Things like Linux, Perl, Python, PHP, Apache, all of GNUs code - I guess much
of the well known "old-school" open source software - was very much the "some
developer 'scratching their own itch'" and then choosing to share their work,
with some more or less onerous obligation that others who use it also share
their work.

Lately we're hearing about "company backed" open source projects like Redis
and Mongo (and I'm not claiming this model hasn't existed for a long time,
just that it's making noise in the tech news sphere a lot recently), where
there are founders/employees/staff getting paid to work on open source
software - which is then being used and significantly monetised by other
companies (mostly cloud providers) who are benefiting from the work without
needing to give anything back - either time/effort or money.

The first category of projects don't seem to have much problem at all with
FAANG or other businesses using their code - either incidentally (Facebook
being built on PHP) or directly (every web hosting company and ISP in the
world effectively just selling Apache). These projects all wrote or
popularised the common/established open source licenses, and they're mostly
optimised for how these projects run. Often this is one person of a small core
who're either self funded or supported by the business they work for, and a
few or a huge number of contributors who are effectively "volunteers", at
least from the point of view that they are not looking to be financially
compensated for the time they spend on the project by the project itself. They
either work on the project in their own time for their own reasons, or they've
got agreement with their boss that working on the project is beneficial enough
to their business that they can do it on company time.

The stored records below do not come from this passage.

/-- **`twoOK` holds for the true block 1** (sorted codes not required here). -/
theorem twoOK_true (hS : IsSTPP (fun _ : Fin 3 => ({0} : Finset (V 3))) B C) (hB0 : B 0 = {0, e1}) (hC0 : C 0 = {0, e2})
    (hB1 : B 1 = {β₁, β₂}) (hC1 : C 1 = {γ₁, γ₂}) (hβ : β₁ ≠ β₂) : twoOK g3 (E3.enc β₁) (E3.enc β₂) (E3.enc γ₁) (E3.enc γ₂) = true := by
  have hβ₁ : β₁ ∈ B 1 := by rw [hB1]; simp
  have hβ₂ : β₂ ∈ B 1 := by rw [hB1]; simp
  have hγ₁ : γ₁ ∈ C 1 := by rw [hC1]; simp
  have hγ₂ : γ₂ ∈ C 1 := by rw [hC1]; simp
  have h10 : (1 : Fin 3) ≠ 0 := by decide
  -- the guards
  have gB : ∀ {β}, β ∈ B 1 → (maskOf ((diffs g3 [0, 1] [0, 3]).flatMap fun s => [cadd g3 s 0, cadd g3 s 3])).testBit (E3.enc β) = false := by
    intro β hβm
    rw [Bool.eq_false_iff]; intro h
    rw [← mem_iff_maskOf, List.mem_flatMap] at h
    obtain ⟨sc, hs, hm⟩ := h
    obtain ⟨t, ht, u, hu, rfl⟩ := S0_codes hB0 hC0 hs
    obtain ⟨κ, hκ, he⟩ : ∃ κ ∈ C 0, E3.enc β = E3.enc (t - u + κ) := by
      simp only [List.mem_cons, List.mem_nil_iff, or_false] at hm
      rcases hm with h | h
      · exact ⟨0, by rw [hC0]; simp, by rw [h, ← cadd_enc, enc_zero]⟩
      · exact ⟨e2, by rw [hC0]; simp, by rw [h, ← cadd_enc, enc_e2]⟩
    have hw := word hS (i := 1) (k := 0) (j := 0) hβm hκ ht hu (by rw [enc_inj he]; abel)
    exact h10 hw.1
  have gC : ∀ {γ}, γ ∈ C 1 → (maskOf ([0, 1].flatMap fun b => (diffs g3 [0, 1] [0, 3]).map fun s => g3.sub b s)).testBit (E3.enc γ) = false := by
    intro γ hγm
    rw [Bool.eq_false_iff]; intro h
    rw [← mem_iff_maskOf, List.mem_flatMap] at h
    obtain ⟨bc, hb, hm⟩ := h
    rw [List.mem_map] at hm
    obtain ⟨sc, hs, he⟩ := hm
    obtain ⟨β, hβm, rfl⟩ := B0_codes hB0 hb
    obtain ⟨t, ht, u, hu, rfl⟩ := S0_codes hB0 hC0 hs
    rw [sub_enc] at he
    have hw := word hS (i := 0) (k := 1) (j := 0) hβm hγm ht hu (by rw [enc_inj he.symm]; abel)
    exact h10 hw.2.1.symm
  simp only [twoOK, state0, candOK, sub_enc, cadd_enc, Bool.and_eq_true, Bool.not_eq_true', gB hβ₁, gB hβ₂, gC hγ₁, gC hγ₂, true_and]
  refine ⟨⟨⟨⟨?_, ?_⟩, ?_⟩, ?_⟩, ?_⟩
  · cases hq : Nat.beq (E3.enc (β₁ - γ₁)) (E3.enc (β₂ - γ₂)) with
    | false => rfl
    | true => exact absurd (word hS hβ₁ hγ₁ hβ₂ hγ₂ (enc_inj (Nat.eq_of_beq_eq_true hq))).2.2.1 hβ
  · cases hq : Nat.beq (E3.enc (β₁ - γ₂)) (E3.enc (β₂ - γ₁)) with
    | false => rfl
    | true => exact absurd (word hS hβ₁ hγ₂ hβ₂ hγ₁ (enc_inj (Nat.eq_of_beq_eq_true hq))).2.2.1 hβ
  · apply beq_land_zero
    intro n hn hm
    rw [← mem_iff_maskOf] at hm
    have hdiag : ∃ t' ∈ B 1, ∃ u ∈ C 1, n = E3.enc (t' - u) := by
      rcases mem_four hn with rfl | rfl | rfl | rfl
      · exact ⟨β₁, hβ₁, γ₁, hγ₁, rfl⟩
      · exact ⟨β₁, hβ₁, γ₂, hγ₂, rfl⟩
      · exact ⟨β₂, hβ₂, γ₁, hγ₁, rfl⟩
      · exact ⟨β₂, hβ₂, γ₂, hγ₂, rfl⟩
    obtain ⟨t', ht', u, hu, rfl⟩ := hdiag
    obtain ⟨t, ht, u', hu', e⟩ := S0_codes hB0 hC0 hm
    have hw := word hS (i := 0) (k := 0) (j := 1) ht hu' ht' hu (enc_inj e.symm)
    exact h10 hw.1.symm
  · apply beq_land_zero
    intro n hn hm
    rw [← mem_iff_maskOf] at hn hm
    obtain ⟨κ, hκ, rfl⟩ := C0_codes hC0 hm
    have key : ∃ γa ∈ C 1, ∃ βp ∈ B 1, ∃ βq ∈ B 1, κ = γa + (βp - βq) := by
      simp only [List.mem_cons, List.mem_nil_iff, or_false] at hn
      rcases hn with h | h | h | h | h | h
      · exact ⟨γ₁, hγ₁, β₁, hβ₁, β₁, hβ₁, by rw [enc_inj h]; abel⟩
      · exact ⟨γ₂, hγ₂, β₁, hβ₁, β₁, hβ₁, by rw [enc_inj h]; abel⟩
      · exact ⟨γ₁, hγ₁, β₂, hβ₂, β₁, hβ₁, by rw [enc_inj h]⟩
      · exact ⟨γ₁, hγ₁, β₁, hβ₁, β₂, hβ₂, by rw [enc_inj h]; abel⟩
      · exact ⟨γ₂, hγ₂, β₂, hβ₂, β₁, hβ₁, by rw [enc_inj h]⟩
      · exact ⟨γ₂, hγ₂, β₁, hβ₁, β₂, hβ₂, by rw [enc_inj h]; abel⟩
    obtain ⟨γa, hγa, βp, hβp, βq, hβq, e⟩ := key
    have hw := word hS (i := 1) (k := 0) (j := 1) hβp hκ hβq hγa (by rw [e]; abel)
    exact h10 hw.2.1
  · apply beq_land_zero
    intro n hn hm
    rw [← mem_iff_maskOf] at hn hm
    obtain ⟨β, hβm, rfl⟩ := B0_codes hB0 hm
    have key : ∃ βa ∈ B 1, ∃ γp ∈ C 1, ∃ γq ∈ C 1, β = βa + (γp - γq) := by
      simp only [List.mem_cons, List.mem_nil_iff, or_false] at hn
      rcases hn with h | h | h | h | h | h
      · exact ⟨β₁, hβ₁, γ₁, hγ₁, γ₁, hγ₁, by rw [enc_inj h]; abel⟩
      · exact ⟨β₂, hβ₂, γ₁, hγ₁, γ₁, hγ₁, by rw [enc_inj h]; abel⟩
      · exact ⟨β₁, hβ₁, γ₂, hγ₂, γ₁, hγ₁, by rw [enc_inj h]⟩
      · exact ⟨β₁, hβ₁, γ₁, hγ₁, γ₂, hγ₂, by rw [enc_inj h]; abel⟩
      · exact ⟨β₂, hβ₂, γ₂, hγ₂, γ₁, hγ₁, by rw [enc_inj h]⟩
      · exact ⟨β₂, hβ₂, γ₁, hγ₁, γ₂, hγ₂, by rw [enc_inj h]; abel⟩
    obtain ⟨βa, hβa, γp, hγp, γq, hγq, e⟩ := key
    have hw := word hS (i := 0) (k := 1) (j := 1) hβm hγp hβa hγq (by rw [e]; abel)
    exact h10 hw.1.symm

end TwoBlock


end Rank3Cert

end Summit.MatrixMultiplication.OmegaCensus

The second category though, are actually spending money running companies and
paying staff - funding it either through selling consulting services, burning
VC money, or upselling freemium versions, or whatever else they can think of
to bring in revenue. I think this part of the open source eco system is still
trying to explore new avenues for generating sustainable revenue to pay for
software development while still being "open source". The "old school"
licenses were not written with this model in mind, and so are not really
working well for some of these projects. For the same sorts of reasons that
some of the more permissive old-school licenses spun out from the GPL, giving
us things like Perl's Artistic License and the Apache License, these
contemporary "business owned/funded open source projects" are experimenting -
with more or less success and with more or less publicity backlash - with new
licenses or new clauses added to existing licenses.

I think the "penalising users who're not contributing back" isn't the right
way to think about how to create a new open source model, even if only because
of the negativity inherent in that way of expressing it. I don't though, have
a good alternative to offer. I hope somebody hits on a good solution, because
I genuinely think it's possible that company-funded projects (like Redis and
Mongo for example) might be able to tackle difficult problems in different
ways to the "bazaar" model of open source.

------
tinktank
How do you propose to enforce such laws?